Large-scale weakly supervised audio classification using gated convolutional neural network (1710.00343v1)

Abstract: In this paper, we present a gated convolutional neural network and a temporal attention-based localization method for audio classification, which won the 1st place in the large-scale weakly supervised sound event detection task of Detection and Classification of Acoustic Scenes and Events (DCASE) 2017 challenge. The audio clips in this task, which are extracted from YouTube videos, are manually labeled with one or a few audio tags but without timestamps of the audio events, which is called as weakly labeled data. Two sub-tasks are defined in this challenge including audio tagging and sound event detection using this weakly labeled data. A convolutional recurrent neural network (CRNN) with learnable gated linear units (GLUs) non-linearity applied on the log Mel spectrogram is proposed. In addition, a temporal attention method is proposed along the frames to predicate the locations of each audio event in a chunk from the weakly labeled data. We ranked the 1st and the 2nd as a team in these two sub-tasks of DCASE 2017 challenge with F value 55.6\% and Equal error 0.73, respectively.

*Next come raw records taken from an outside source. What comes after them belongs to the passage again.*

import Literature.MathematicalPhysics.QuantumFieldTheory.Balaban1983to89.B12FormatPlus
import Literature.MathematicalPhysics.QuantumFieldTheory.Balaban1983to89.B13
import Literature.MathematicalPhysics.QuantumFieldTheory.Balaban1983to89.B13Term214
import Literature.MathematicalPhysics.QuantumFieldTheory.Balaban1983to89.Node00.BackgroundActionT
/-- **`∂_x (x·T(v, p x)) = ∂_s(sT)(v, p x) = (1+v²)((1−px)² − v²(1+px)²)/den(v,px)²`** — the primitive
of the second Newton–Leibniz move of the U-step. [folklore] -/
theorem hasDerivAt_mul_kernelT (v p x : ℝ) (hs : p * x ≠ 1) :
    HasDerivAt (fun x' : ℝ => x' * (((1 - p * x') - v ^ 2 * (1 + p * x')) /
        ((1 - p * x') ^ 2 + v ^ 2 * (1 + p * x') ^ 2)))
      ((1 + v ^ 2) * ((1 - p * x) ^ 2 - v ^ 2 * (1 + p * x) ^ 2) /
        ((1 - p * x) ^ 2 + v ^ 2 * (1 + p * x) ^ 2) ^ 2) x := by
  have hden := (den_pos v hs).ne'
  have h1 : HasDerivAt (fun x' : ℝ => 1 - p * x') (-(p * 1)) x :=
    HasDerivAt.const_sub 1 (HasDerivAt.const_mul p (hasDerivAt_id' x))
  have h2 : HasDerivAt (fun x' : ℝ => v ^ 2 * (1 + p * x')) (v ^ 2 * (p * 1)) x :=
    HasDerivAt.const_mul (v ^ 2) (HasDerivAt.const_add 1 (HasDerivAt.const_mul p (hasDerivAt_id' x)))
  have hq : HasDerivAt (fun x' : ℝ => ((1 - p * x') - v ^ 2 * (1 + p * x')) /
        ((1 - p * x') ^ 2 + v ^ 2 * (1 + p * x') ^ 2))
      (((-(p * 1) - v ^ 2 * (p * 1)) * ((1 - p * x) ^ 2 + v ^ 2 * (1 + p * x) ^ 2) -
          ((1 - p * x) - v ^ 2 * (1 + p * x)) * (-(2 * p * (1 - p * x)) + 2 * v ^ 2 * p * (1 + p * x))) /
        ((1 - p * x) ^ 2 + v ^ 2 * (1 + p * x) ^ 2) ^ 2) x :=
    HasDerivAt.div (HasDerivAt.sub h1 h2) (hasDerivAt_den_comp v p x) hden
  refine (HasDerivAt.mul (hasDerivAt_id' x) hq).congr_deriv ?_
  field_simp
  ring

/-! ## Continuity of the primitives along a fibre -/

/-- `v ↦ T(v,s)` is continuous (`s ≠ 1`). [folklore] -/
theorem continuous_kernelT_param {s : ℝ} (hs : s ≠ 1) :
    Continuous (fun v' : ℝ => ((1 - s) - v' ^ 2 * (1 + s)) / ((1 - s) ^ 2 + v' ^ 2 * (1 + s) ^ 2)) := by
  refine Continuous.div (by continuity) (by continuity) fun v' => (den_pos v' hs).ne'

• The paper introduces a gated CNN with GLUs to enhance weakly supervised audio classification by selectively emphasizing relevant time-frequency features.
• The paper incorporates a temporal attention mechanism to accurately localize sound events within long audio sequences from weak labels.
• The study unifies audio tagging and sound event detection in one framework, achieving state-of-the-art F1-score and error rate benchmarks.

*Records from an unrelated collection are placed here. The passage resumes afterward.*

/-- The ray curve IS the compactified image of the ray. [folklore] -/
theorem isCompactifiedImage_rayCurveThrough {u : ℂ} (hu : 0 < u.im)
    {φ : ConformalEquiv upperHalfPlaneSet D.carrier} (hφ : D.IsChordalUniformizing φ) :
    IsCompactifiedImage φ.boundaryExtension (ray u) (D.pt 1) (rayCurveThrough hu hφ) :=
  ⟨fun _ hs => nodeValue_of_lt _ _ _ hs, nodeValue_one _ _ _⟩

/-- Values of the ray curve before time `1`. [folklore] -/
theorem rayCurveThrough_apply_of_lt {u : ℂ} (hu : 0 < u.im)
    {φ : ConformalEquiv upperHalfPlaneSet D.carrier} (hφ : D.IsChordalUniformizing φ) {s : I}
    (hs : (s : ℝ) < 1) : rayCurveThrough hu hφ s = φ.boundaryExtension (ray u (rayParam s)) :=
  nodeValue_of_lt _ _ _ hs

/-- The ray curve ends at `b`. [folklore] -/
theorem rayCurveThrough_apply_one {u : ℂ} (hu : 0 < u.im)
    {φ : ConformalEquiv upperHalfPlaneSet D.carrier} (hφ : D.IsChordalUniformizing φ) :
    rayCurveThrough hu hφ 1 = D.pt 1 :=
  nodeValue_one _ _ _

/-- The ray curve starts at `a`. [folklore] -/
theorem rayCurveThrough_apply_zero {u : ℂ} (hu : 0 < u.im)
    {φ : ConformalEquiv upperHalfPlaneSet D.carrier} (hφ : D.IsChordalUniformizing φ) :
    rayCurveThrough hu hφ 0 = D.pt 0 := by
  rw [rayCurveThrough_apply_of_lt hu hφ (by norm_num), rayParam_zero, ray_zero, hφ.boundaryExtension_zero]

Overview of "Large-Scale Weakly Supervised Audio Classification Using Gated Convolutional Neural Network"

The paper outlines a novel approach to weakly supervised audio classification and sound event detection using a gated convolutional recurrent neural network (CRNN). The method was evaluated in the context of the Detection and Classification of Acoustic Scenes and Events (DCASE) 2017 challenge, where it secured top positions in the audio tagging and sound event detection tasks. This paper is particularly notable for its effective utilization of weakly labelled data, where audio tags are present without precise event timestamps.

Key Contributions

1. Gated Convolutional Neural Networks: The authors introduce the use of gated linear units (GLUs) in convolutional neural networks (CNNs) for audio classification tasks. The GLUs replace traditional ReLU activations, providing an internal attention mechanism that selectively controls information flow through the network layers. This feature helps in attending to relevant time-frequency units in audio data, thereby enhancing model performance.
2. Temporal Attention for Localization: A temporal attention mechanism is proposed, allowing the model to predict the temporal locations of sound events within audio chunks from weakly labelled data. This approach effectively addresses the challenge of accurately detecting the location of short-lived audio events in longer audio sequences.
3. Unified Model Architecture: The paper emphasizes a unified framework that efficiently handles both audio tagging and weakly supervised sound event detection simultaneously. The shared architecture reduces model complexity and enhances scalability in handling large-scale audio datasets.

Results and Implications

The experimental results demonstrate the efficacy of the proposed method. The final system achieved an F1-score of 55.6% for audio tagging and an equal error rate of 0.73 in sound event detection on the evaluation set, ranking 1st and 2nd respectively. These outcomes underscore the potential of applying GLUs within CNNs and leveraging attention mechanisms in audio event detection, suggesting advancements over existing multilayer perceptron (MLP) based baselines.

From a practical standpoint, the proposed method's application extends beyond academic benchmarks. It holds significant promise for real-world uses, such as surveillance and environmental monitoring, where sound events need to be detected with limited labelled data.

Future Prospects

The research indicates several areas worth exploring in future works. Continued development in attention-based models could improve localization accuracy, especially in more complex audio environments. Additionally, expanding this approach to a broader range of audio datasets, such as those beyond the DCASE challenge, could further validate the model's robustness and adaptability.

In conclusion, this paper contributes a significant advancement in weakly supervised audio classification, offering a robust framework that combines gated neural network architectures with temporal attention mechanisms. It represents a substantial step forward in the effective analysis of audio data, with implications for both theoretical research and practical deployment in automated sound detection systems.